The Rain
Monday, November 21, 2011
Every once in a while my Latin American relatives ask me what I find attractive about Canada and Vancouver. They know I miss them and that I especially miss the cafés, the pizza and the large family gatherings of the O’Reilly clan of which my first cousin and godmother Inesita presides. I tell them I miss the warmth of the summers and the warmth of the Latin.
As I continue telling them what I miss, they look at me perplexed. “Why do you stay in that cold place then?”
I tell them that compared to Argentina there is a tad more democracy and a tad less bureaucracy and corruption. I tell them we trust most of our police but have doubts on the ones that sometimes ride horses.

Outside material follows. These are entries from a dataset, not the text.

import Summits.Ventures.PercRepro.SixFourResidueThreeTwoPointsC

/-!
# The `t = 3` clause of `SixFourResidue` — plane + `k` points for EVERY plane size, part 1: the counts in line-sum form (p2, gen 9 — §21.18.3, §19.7 Step 3)

For `G = τ ⊔ {a}` (`k = 1`) or `τ ⊔ {a, a′}` (`k = 2`) with `τ = P₀ ∩ G` a rank-`3` plane trace of `p` points and lines of sizes
`m_λ` (2-point lines included), the share / demand bounds of `SixFourResidueThreeOnePoint` / `ThreeTwoPointsA–C` give, with
every count written as a constant plus a sum over the lines (`card_rank3_k_add_sum`, `D3_add_sum_delta`, `LPcnt_le_all`,
`card_small_eq_sum`, `card_collPairs_all`, `card_R2_three_le_all`):

  `20·J₃(G) ≥ A20 k p + Σ_λ B20 k p m_λ`     (`J_three_ge_additive`)

with `A20 1 p = 12·C(p,3) + 30·δ(p) − 24·Σ_{3 ≤ j ≤ p−3} C(p,j)`,
`B20 1 p m = −12·C(m,3) − 30·δ(m) − 10·ε(m)(p − m) + 24·(Σ_{3 ≤ j ≤ p−3} C(m,j) + collCount m)`, and at `k = 2`
`A20 2 p = 39·C(p,3) + 120·δ(p) − 24·Σ_{j ≤ p−3} C(p,j) − 48·Σ_{j ≤ p−2} C(p,j) − 12·C(p,2)`,
`B20 2 p m = −39·C(m,3) − 120·δ(m) − 50·ε(m)(p − m) + 24·(Σ_{j ≤ p−3} C(m,j) + collCount m) + 48·Σ_{j ≤ p−2} C(m,j) − 4·ε(m)`
(no size cap anywhere).  This file holds the definitions `smallTot`, `A20`, `B20` and the count lemmas; the additive bounds
`J_three_ge_additive₁` / `J_three_ge_additive₂` are `SixFourResidueThreeBetaAll.lean`, and `SixFourResidueThreeBetaLong.lean` /
`ThreeBetaTable.lean` turn them into Proposition 21.5 / Theorem 21.6 at `t = 3` for every `p ≤ 100` by the one-long-line bound.
-/

namespace PercRepro.SixFour

/-- `Σ_{k ∈ [3, p − c]} C(n, k)` (the size-`k` window of the demand counts: `c = 3` for `dem₃`, `c = 2` for `dem₂`). -/
def smallTot (n p c : ℕ) : ℕ := ∑ j ∈ (Finset.range (p + 1)).filter (fun j => 3 ≤ j ∧ j + c ≤ p), n.choose j

/-- The constant of the additive bound (`20×`). -/
def A20 (k p : ℕ) : ℤ :=
  if k = 1 then 12 * (p.choose 3 : ℤ) + 30 * (delta p : ℤ) - 24 * (smallTot p p 3 : ℤ)
  else 39 * (p.choose 3 : ℤ) + 120 * (delta p : ℤ) - 24 * (smallTot p p 3 : ℤ) - 48 * (smallTot p p 2 : ℤ) - 12 * (p.choose 2 : ℤ)

/-- The per-line term of the additive bound (`20×`). -/
def B20 (k p m : ℕ) : ℤ :=
  if k = 1 then
    -12 * (m.choose 3 : ℤ) - 30 * (delta m : ℤ) - 10 * (eps m : ℤ) * ((p - m : ℕ) : ℤ) + 24 * ((smallTot m p 3 : ℤ) + (collCount m : ℤ))
  else
    -39 * (m.choose 3 : ℤ) - 120 * (delta m : ℤ) - 50 * (eps m : ℤ) * ((p - m : ℕ) : ℤ) + 24 * ((smallTot m p 3 : ℤ) + (collCount m : ℤ)) +
      48 * (smallTot m p 2 : ℤ) - 4 * (eps m : ℤ)

open Finset ThmH

variable {α : Type*} [DecidableEq α] {M : Matroid α} [M.Finite] {G : Finset α}

section Counts

variable (hs : Simple M) {τ : Finset α} (hτ : τ ⊆ gr M)
include hs hτ

/-- The rank-`3` `k`-subsets and the collinear `k`-subsets of a rank-`3` trace number `C(p,k)` together (`k ≥ 2`). -/
theorem card_rank3_k_add_sum (hr : M.eRk (τ : Set α) = 3) {k : ℕ} (hk : 2 ≤ k) :
    ((R3 M τ).filter (fun S => S.card = k)).card + ∑ L ∈ lines M, (L ∩ τ).card.choose k = τ.card.choose k := by
  have e1 : ((R3 M τ).filter (fun S => S.card = k)).card =
      ((τ.powersetCard k).filter (fun Z : Finset α => M.eRk (Z : Set α) = 3)).card := by
    unfold R3
    rw [Finset.powersetCard_eq_filter, Finset.filter_filter, Finset.filter_filter]
    congr 1
    exact Finset.filter_congr (fun Z _ => and_comm)
  have hsplit := Finset.card_filter_add_card_filter_not (s := τ.powersetCard k)
    (fun Z : Finset α => M.eRk (Z : Set α) = 3)
  have hcongr : (τ.powersetCard k).filter (fun Z : Finset α => ¬ M.eRk (Z : Set α) = 3) =
      (τ.powersetCard k).filter (fun Z : Finset α => M.eRk (Z : Set α) = 2) := by
    refine Finset.filter_congr (fun Z hZ => ?_)
    obtain ⟨hZτ, hc⟩ := Finset.mem_powersetCard.1 hZ
    have hle : M.eRk (Z : Set α) ≤ 3 := by rw [← hr]; exact M.eRk_mono (Finset.coe_subset.2 hZτ)
    constructor
    · intro hne
      refine le_antisymm ?_ (two_le_eRk_of_two_le_card hs hτ hZτ (by omega))
      by_contra h
      exact hne (eRk_eq_of_le_of_not_le (n := 2) hle h)
    · intro h2; rw [h2]; decide
  rw [hcongr, card_rank_two_subsets hs hτ hk, Finset.card_powersetCard] at hsplit
  rw [e1]
  exact hsplit

omit [DecidableEq α] hs hτ in
/-- `#{S ∈ R₃(τ) : |S| + c ≤ p} = Σ_{k ∈ [3, p − c]} #{S ∈ R₃(τ) : |S| = k}`. -/
theorem card_small_eq_sum (c : ℕ) :
    ((R3 M τ).filter (fun S => S.card + c ≤ τ.card)).card =
      ∑ j ∈ (Finset.range (τ.card + 1)).filter (fun j => 3 ≤ j ∧ j + c ≤ τ.card), ((R3 M τ).filter (fun S => S.card = j)).card := by
  rw [Finset.card_eq_sum_card_fiberwise (f := fun S : Finset α => S.card)
    (t := (Finset.range (τ.card + 1)).filter (fun j => 3 ≤ j ∧ j + c ≤ τ.card))]
  · refine Finset.sum_congr rfl (fun j hj => ?_)
    rw [Finset.mem_filter, Finset.mem_range] at hj
    congr 1
    ext S
    simp only [Finset.mem_filter]
    constructor
    · rintro ⟨⟨h1, -⟩, h3⟩; exact ⟨h1, h3⟩
    · rintro ⟨h1, h3⟩; exact ⟨⟨h1, by omega⟩, h3⟩
  · intro S hS
    rw [Finset.mem_coe, Finset.mem_filter] at hS
    obtain ⟨hSτ, hS3⟩ := mem_R3.1 hS.1
    have h3 : 3 ≤ S.card := three_le_card_of_eRk_eq_three hS3
    have hle := Finset.card_le_card hSτ
    show S.card ∈ (((Finset.range (τ.card + 1)).filter (fun j => 3 ≤ j ∧ j + c ≤ τ.card) : Finset ℕ) : Set ℕ)
    rw [Finset.mem_coe, Finset.mem_filter, Finset.mem_range]
    exact ⟨by omega, h3, hS.2⟩

/-- The small count in line-sum form: `#{S ∈ R₃ : |S| + c ≤ p} = smallTot p p c − Σ_λ smallTot m_λ p c` (in `ℤ`). -/
theorem card_small_eq_all (hr : M.eRk (τ : Set α) = 3) (c : ℕ) :
    ((((R3 M τ).filter (fun S => S.card + c ≤ τ.card)).card : ℕ) : ℤ) =
      (smallTot τ.card τ.card c : ℤ) - ∑ L ∈ lines M, (smallTot (L ∩ τ).card τ.card c : ℤ) := by
  rw [card_small_eq_sum c]
  unfold smallTot
  push_cast
  rw [Finset.sum_comm (s := lines M), ← Finset.sum_sub_distrib]
  refine Finset.sum_congr rfl (fun j hj => ?_)
  rw [Finset.mem_filter] at hj
  have h := card_rank3_k_add_sum hs hτ hr (k := j) (by omega)
  have h' : (((R3 M τ).filter (fun S => S.card = j)).card : ℤ) + ∑ L ∈ lines M, ((L ∩ τ).card.choose j : ℤ) =
      (τ.card.choose j : ℤ) := by exact_mod_cast h
  linarith

/-- `T = C(p,3) − Σ_λ C(m_λ, 3)` for every plane size. -/
theorem Tcnt_eq_all (hr : M.eRk (τ : Set α) = 3) :
    (Tcnt M τ : ℤ) = (τ.card.choose 3 : ℤ) - ∑ L ∈ lines M, ((L ∩ τ).card.choose 3 : ℤ) := by
  have h := card_rank3_k_add_sum hs hτ hr (k := 3) (by norm_num)
  unfold Tcnt
  have h' : (((R3 M τ).filter (fun S => S.card = 3)).card : ℤ) + ∑ L ∈ lines M, ((L ∩ τ).card.choose 3 : ℤ) =
      (τ.card.choose 3 : ℤ) := by exact_mod_cast h
  linarith

/-- `D₃ = δ(p) − Σ_λ δ(m_λ)` for every plane size. -/
theorem D3cnt_eq_all (hr : M.eRk (τ : Set α) = 3) :
    (D3cnt M τ : ℤ) = (delta τ.card : ℤ) - ∑ L ∈ lines M, (delta (L ∩ τ).card : ℤ) := by
  have e1 : D3cnt M τ = (τ.powerset.filter (fun Z : Finset α => 4 ≤ Z.card ∧ M.eRk (Z : Set α) = 3)).card := by
    unfold D3cnt R3
    rw [Finset.filter_filter]
    congr 1
    exact Finset.filter_congr (fun Z _ => and_comm)
  have hD := D3_add_sum_delta hs hτ hr
  rw [← e1] at hD
  have h' : (D3cnt M τ : ℤ) + ∑ L ∈ lines M, (delta (L ∩ τ).card : ℤ) = (delta τ.card : ℤ) := by exact_mod_cast hD
  linarith

/-- `LP ≤ Σ_λ ε(m_λ)·(p − m_λ)` for every plane size (the surjection of `LPcnt_le`, not truncated). -/
theorem LPcnt_le_all :
    (LPcnt M τ : ℤ) ≤ ∑ L ∈ lines M, (eps (L ∩ τ).card : ℤ) * ((τ.card - (L ∩ τ).card : ℕ) : ℤ) := by
  set T := (lines M).sigma (fun L => ((L ∩ τ).powerset.filter (fun C : Finset α => 3 ≤ C.card)) ×ˢ (τ \ L)) with hT
  have hsurj : Set.SurjOn (fun q : Σ _ : Finset α, Finset α × α => insert q.2.2 q.2.1) (T : Set _)
      (((R3 M τ).filter (fun S => 4 ≤ S.card ∧ kcol M S = 1)) : Set (Finset α)) := by
    intro S hS
    rw [Finset.mem_coe, Finset.mem_filter] at hS
    obtain ⟨hS3, h4, hk⟩ := hS
    obtain ⟨hSτ, hr3⟩ := mem_R3.1 hS3
    unfold kcol at hk
    obtain ⟨y, hy⟩ := Finset.card_eq_one.1 hk
    have hyS : y ∈ S ∧ M.eRk ((S.erase y : Finset α) : Set α) ≤ 2 :=
      Finset.mem_filter.1 (hy ▸ Finset.mem_singleton_self y)
    have hCτ : S.erase y ⊆ τ := (Finset.erase_subset y S).trans hSτ
    have hC3 : 3 ≤ (S.erase y).card := by rw [Finset.card_erase_of_mem hyS.1]; omega
    have hCr : M.eRk ((S.erase y : Finset α) : Set α) = 2 :=
      le_antisymm hyS.2 (two_le_eRk_of_two_le_card hs hτ hCτ (by omega))
    have hL := clF_mem_lines (hCτ.trans hτ) hCr
    refine ⟨⟨clF M (S.erase y), (S.erase y, y)⟩, ?_, ?_⟩
    · rw [Finset.mem_coe, hT, Finset.mem_sigma, Finset.mem_product, Finset.mem_filter, Finset.mem_powerset,
        Finset.mem_sdiff]
      refine ⟨hL.1, ⟨Finset.subset_inter hL.2 hCτ, hC3⟩, hSτ hyS.1, ?_⟩
      intro hyL
      have hsub : (S : Set α) ⊆ M.closure ((S.erase y : Finset α) : Set α) := by
        intro z hz
        rw [Finset.mem_coe] at hz
        by_cases hzy : z = y
        · subst hzy
          rw [← coe_clF]
          exact Finset.mem_coe.2 hyL
        · exact M.subset_closure _ (by rw [← coe_gr]; exact_mod_cast hCτ.trans hτ)
            (Finset.mem_coe.2 (Finset.mem_erase.2 ⟨hzy, hz⟩))
      have h3 : M.eRk (S : Set α) ≤ 2 := by
        calc M.eRk (S : Set α) ≤ M.eRk (M.closure ((S.erase y : Finset α) : Set α)) := M.eRk_mono hsub
          _ = M.eRk ((S.erase y : Finset α) : Set α) := M.eRk_closure_eq _
          _ ≤ 2 := hyS.2
      rw [hr3] at h3
      exact absurd h3 (by decide)
    · simp only
      exact Finset.insert_erase hyS.1
  have hcard : LPcnt M τ ≤ T.card := Finset.card_le_card_of_surjOn _ hsurj
  have hTcard : T.card = ∑ L ∈ lines M, eps (L ∩ τ).card * (τ.card - (L ∩ τ).card) := by
    rw [hT, Finset.card_sigma]
    refine Finset.sum_congr rfl (fun L _ => ?_)
    rw [Finset.card_product, card_powerset_filter_three_le]
    congr 1
    have := Finset.card_sdiff_add_card_inter τ L
    rw [Finset.inter_comm] at this
    omega
  rw [hTcard] at hcard
  have hz := (Nat.cast_le (α := ℤ)).2 hcard
  push_cast at hz
  exact hz

omit hs hτ in
/-- `#collPairs = Σ_λ collCount m_λ` for every plane size. -/
theorem card_collPairs_all : ((collPairs M τ).card : ℤ) = ∑ L ∈ lines M, (collCount (L ∩ τ).card : ℤ) := by
  have hT : (collPairs M τ).card = ∑ L ∈ lines M, collCount (L ∩ τ).card := by
    unfold collPairs
    rw [Finset.card_sigma]
    refine Finset.sum_congr rfl (fun L _ => ?_)
    rw [card_powerset_filter_coll]
  rw [hT]
  push_cast
  rfl

/-- **The refined `dem₃` count for every plane size**: `Σ dem₃ + Σ_λ collCount m_λ ≤ #{S ∈ R₃(τ) : |S| + 3 ≤ p}`. -/
theorem dem3_sum_add_collSum_le (hr : M.eRk (τ : Set α) = 3) :
    ∑ S ∈ R3 M τ, dem3 M τ S + ∑ L ∈ lines M, ((collCount (L ∩ τ).card : ℤ) : ℚ) ≤
      (((R3 M τ).filter (fun S => S.card + 3 ≤ τ.card)).card : ℚ) := by
  set A := (R3 M τ).filter (fun S => S.card + 3 ≤ τ.card) with hA
  set q : Finset α → Prop := fun S => M.eRk ((τ \ S : Finset α) : Set α) + 1 ≤ 3 with hqdef
  have hdem : ∑ S ∈ R3 M τ, dem3 M τ S ≤ ((A.filter (fun S => ¬ q S)).card : ℚ) := by
    have hpt : ∀ S ∈ R3 M τ, dem3 M τ S ≤ (if S.card + 3 ≤ τ.card ∧ ¬ q S then (1 : ℚ) else 0) := by
      intro S hS
      obtain ⟨hSτ, -⟩ := mem_R3.1 hS
      unfold dem3
      split_ifs with h1 h2 h2
      · norm_num
      · norm_num
      · norm_num
      · exfalso
        apply h2
        refine ⟨?_, h1⟩
        by_contra hc
        apply h1
        have hle := M.eRk_le_encard ((τ \ S : Finset α) : Set α)
        rw [Set.encard_coe_eq_coe_finsetCard, Finset.card_sdiff_of_subset hSτ] at hle
        have hc' : τ.card - S.card ≤ 2 := by omega
        calc M.eRk ((τ \ S : Finset α) : Set α) + 1 ≤ ((τ.card - S.card : ℕ) : ℕ∞) + 1 := add_le_add_left hle 1
          _ ≤ ((2 : ℕ) : ℕ∞) + 1 := add_le_add_left (by exact_mod_cast hc') 1
          _ = 3 := by norm_num
    refine (Finset.sum_le_sum hpt).trans ?_
    rw [Finset.sum_ite, Finset.sum_const, Finset.sum_const_zero, add_zero, nsmul_eq_mul, mul_one]
    rw [hA, Finset.filter_filter]
  have hcoll : ∑ L ∈ lines M, ((collCount (L ∩ τ).card : ℤ) : ℚ) ≤ ((A.filter q).card : ℚ) := by
    have h1 : (collPairs M τ).card ≤ (A.filter q).card := by
      refine Finset.card_le_card_of_injOn (fun p : Σ _ : Finset α, Finset α => τ \ p.2) (fun p hp => ?_)
        (collPairs_injOn hs)
      rw [Finset.mem_coe] at hp
      have := sdiff_mem_of_collPair hs hτ hr hp
      rw [Finset.mem_filter] at this
      show τ \ p.2 ∈ ((A.filter q : Finset (Finset α)) : Set (Finset α))
      rw [Finset.mem_coe, Finset.mem_filter, hA, Finset.mem_filter]
      exact ⟨⟨this.1, this.2.1⟩, this.2.2⟩
    have h2 := card_collPairs_all (M := M) (τ := τ)
    have h1' : ((collPairs M τ).card : ℤ) ≤ ((A.filter q).card : ℤ) := by exact_mod_cast h1
    rw [h2] at h1'
    have h1'' : ((∑ L ∈ lines M, (collCount (L ∩ τ).card : ℤ) : ℤ) : ℚ) ≤ (((A.filter q).card : ℤ) : ℚ) := by
      exact_mod_cast h1'
    push_cast at h1''
    exact h1''
  have hsplit : (A.filter q).card + (A.filter (fun S => ¬ q S)).card = A.card :=
    Finset.card_filter_add_card_filter_not (s := A) q
  have hsplit' : ((A.filter q).card : ℚ) + ((A.filter (fun S => ¬ q S)).card : ℚ) = (A.card : ℚ) := by
    exact_mod_cast hsplit
  linarith

omit hs in
/-- `#{L′ ∈ R₂(τ) : |L′| ≥ 3} ≤ Σ_λ ε(m_λ)` for every plane size. -/
theorem card_R2_three_le_all :
    ((((R2 M τ).filter (fun L => 3 ≤ L.card)).card : ℕ) : ℤ) ≤ ∑ L ∈ lines M, (eps (L ∩ τ).card : ℤ) := by
  set T := (lines M).sigma (fun L => (L ∩ τ).powerset.filter (fun C : Finset α => 3 ≤ C.card)) with hT
  have hsurj : Set.SurjOn (fun q : Σ _ : Finset α, Finset α => q.2) (T : Set _)
      (((R2 M τ).filter (fun L => 3 ≤ L.card)) : Set (Finset α)) := by
    intro S hS
    rw [Finset.mem_coe, Finset.mem_filter] at hS
    obtain ⟨hS2, h3⟩ := hS
    obtain ⟨hSτ, hr2⟩ := mem_R2.1 hS2
    have hL := clF_mem_lines (hSτ.trans hτ) hr2
    refine ⟨⟨clF M S, S⟩, ?_, rfl⟩
    rw [Finset.mem_coe, hT, Finset.mem_sigma, Finset.mem_filter, Finset.mem_powerset]
    exact ⟨hL.1, Finset.subset_inter hL.2 hSτ, h3⟩
  have hcard : ((R2 M τ).filter (fun L => 3 ≤ L.card)).card ≤ T.card := Finset.card_le_card_of_surjOn _ hsurj
  have hTcard : T.card = ∑ L ∈ lines M, eps (L ∩ τ).card := by
    rw [hT, Finset.card_sigma]
    refine Finset.sum_congr rfl (fun L _ => ?_)
    rw [card_powerset_filter_three_le]
  rw [hTcard] at hcard
  have hz := (Nat.cast_le (α := ℤ)).2 hcard
  push_cast at hz
  exact hz

omit hs in
/-- **The β-sum for every plane size**: `−(3/5)·C(p, 2) − (1/5)·Σ_λ ε(m_λ) ≤ Σ_{L′ ∈ R₂(τ)} β(L′)`. -/
theorem beta_sum_ge_all :
    -(3 / 5 : ℚ) * (τ.card.choose 2 : ℚ) - 1 / 5 * ∑ L ∈ lines M, ((eps (L ∩ τ).card : ℤ) : ℚ) ≤
      ∑ L ∈ R2 M τ, betaLB L := by
  have hsplit : ∑ L ∈ R2 M τ, betaLB L =
      ∑ L ∈ (R2 M τ).filter (fun L => L.card = 2), (-3 / 5 : ℚ) +
        ∑ L ∈ (R2 M τ).filter (fun L => ¬ L.card = 2), (-1 / 5 : ℚ) := by
    unfold betaLB
    rw [Finset.sum_ite]
  rw [hsplit, Finset.sum_const, Finset.sum_const, nsmul_eq_mul, nsmul_eq_mul]
  have hA : (((R2 M τ).filter (fun L => L.card = 2)).card : ℚ) ≤ τ.card.choose 2 := by
    exact_mod_cast card_R2_two_le (M := M) (τ := τ)
  have hB : (((R2 M τ).filter (fun L => ¬ L.card = 2)).card : ℚ) ≤ ∑ L ∈ lines M, ((eps (L ∩ τ).card : ℤ) : ℚ) := by
    have heq : (R2 M τ).filter (fun L => ¬ L.card = 2) = (R2 M τ).filter (fun L => 3 ≤ L.card) := by
      refine Finset.filter_congr (fun L hL => ?_)
      have h2 : 2 ≤ L.card := by
        obtain ⟨-, hL2⟩ := mem_R2.1 hL
        by_contra h
        have hle := M.eRk_le_encard (L : Set α)
        rw [Set.encard_coe_eq_coe_finsetCard, hL2] at hle
        have : L.card ≤ 1 := by omega
        have h1 : ((L.card : ℕ) : ℕ∞) ≤ 1 := by exact_mod_cast this
        exact absurd (hle.trans h1) (by decide)
      omega
    rw [heq]
    have h := card_R2_three_le_all (M := M) hτ
    have h' : (((((R2 M τ).filter (fun L => 3 ≤ L.card)).card : ℕ) : ℤ) : ℚ) ≤
        ((∑ L ∈ lines M, (eps (L ∩ τ).card : ℤ) : ℤ) : ℚ) := by exact_mod_cast h
    push_cast at h' ⊢
    exact h'
  nlinarith

end Counts

end PercRepro.SixFour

“But,” I tell them, “Vancouver, Canada is where my daughters and two granddaughters live. It is our home.” I tell them how Rosemary and I tend to our garden and how in most days of the year we have a steady stream of 120 volts at an unwavering 60 cycles and that if I lose my driver’s license I can get a new one in a matter of weeks, no sweat. Water flows from the taps aa pure and as quickly as my Telus internet.
From here I talk of the rain, the water, the clear skies, the mountains and then best of all the air and the space of Canada.
They cannot believe me when I point out that after a year I must change my windshield wipers. They wear out. “Does it rain that much?” they ask. I explain that except for a couple of months in late summer, when it doesn't rain, the city smells fresh. During those two months if you walk the downtown back alleys you get a whiff of the underside of human presence. The rain washes it all away come fall and the crisp wet air refreshes me as I prepare for the short days of November and the coming rains.
November is the worse month. Rosemary and I adapt to the “fall back” of daylight saving time and unless we are careful we find that we have our suppers earlier and earlier during the day.
I tell my relatives that as soon as December is around the corner there is the excitement of snow (a much more frequent occurrence these years) and Christmas lights and the sudden appearance (the days wiz by) of my family for Christmas Eve dinner makes us happy as we prepare for the bleak days of January which are not so bleak as Rosemary and I peruse plant catalogues and look out at the garden at rest with its promise of spring.
Yes I miss my other family and the warmth of warmer climes but the rain, as pure as it is, cleanses the soul and washes away some of my stress. That familiar lulling noise of my Malibu’s windshield wipers somehow comfortingly tell me I will soon be home to Rosemary, our garden and our home.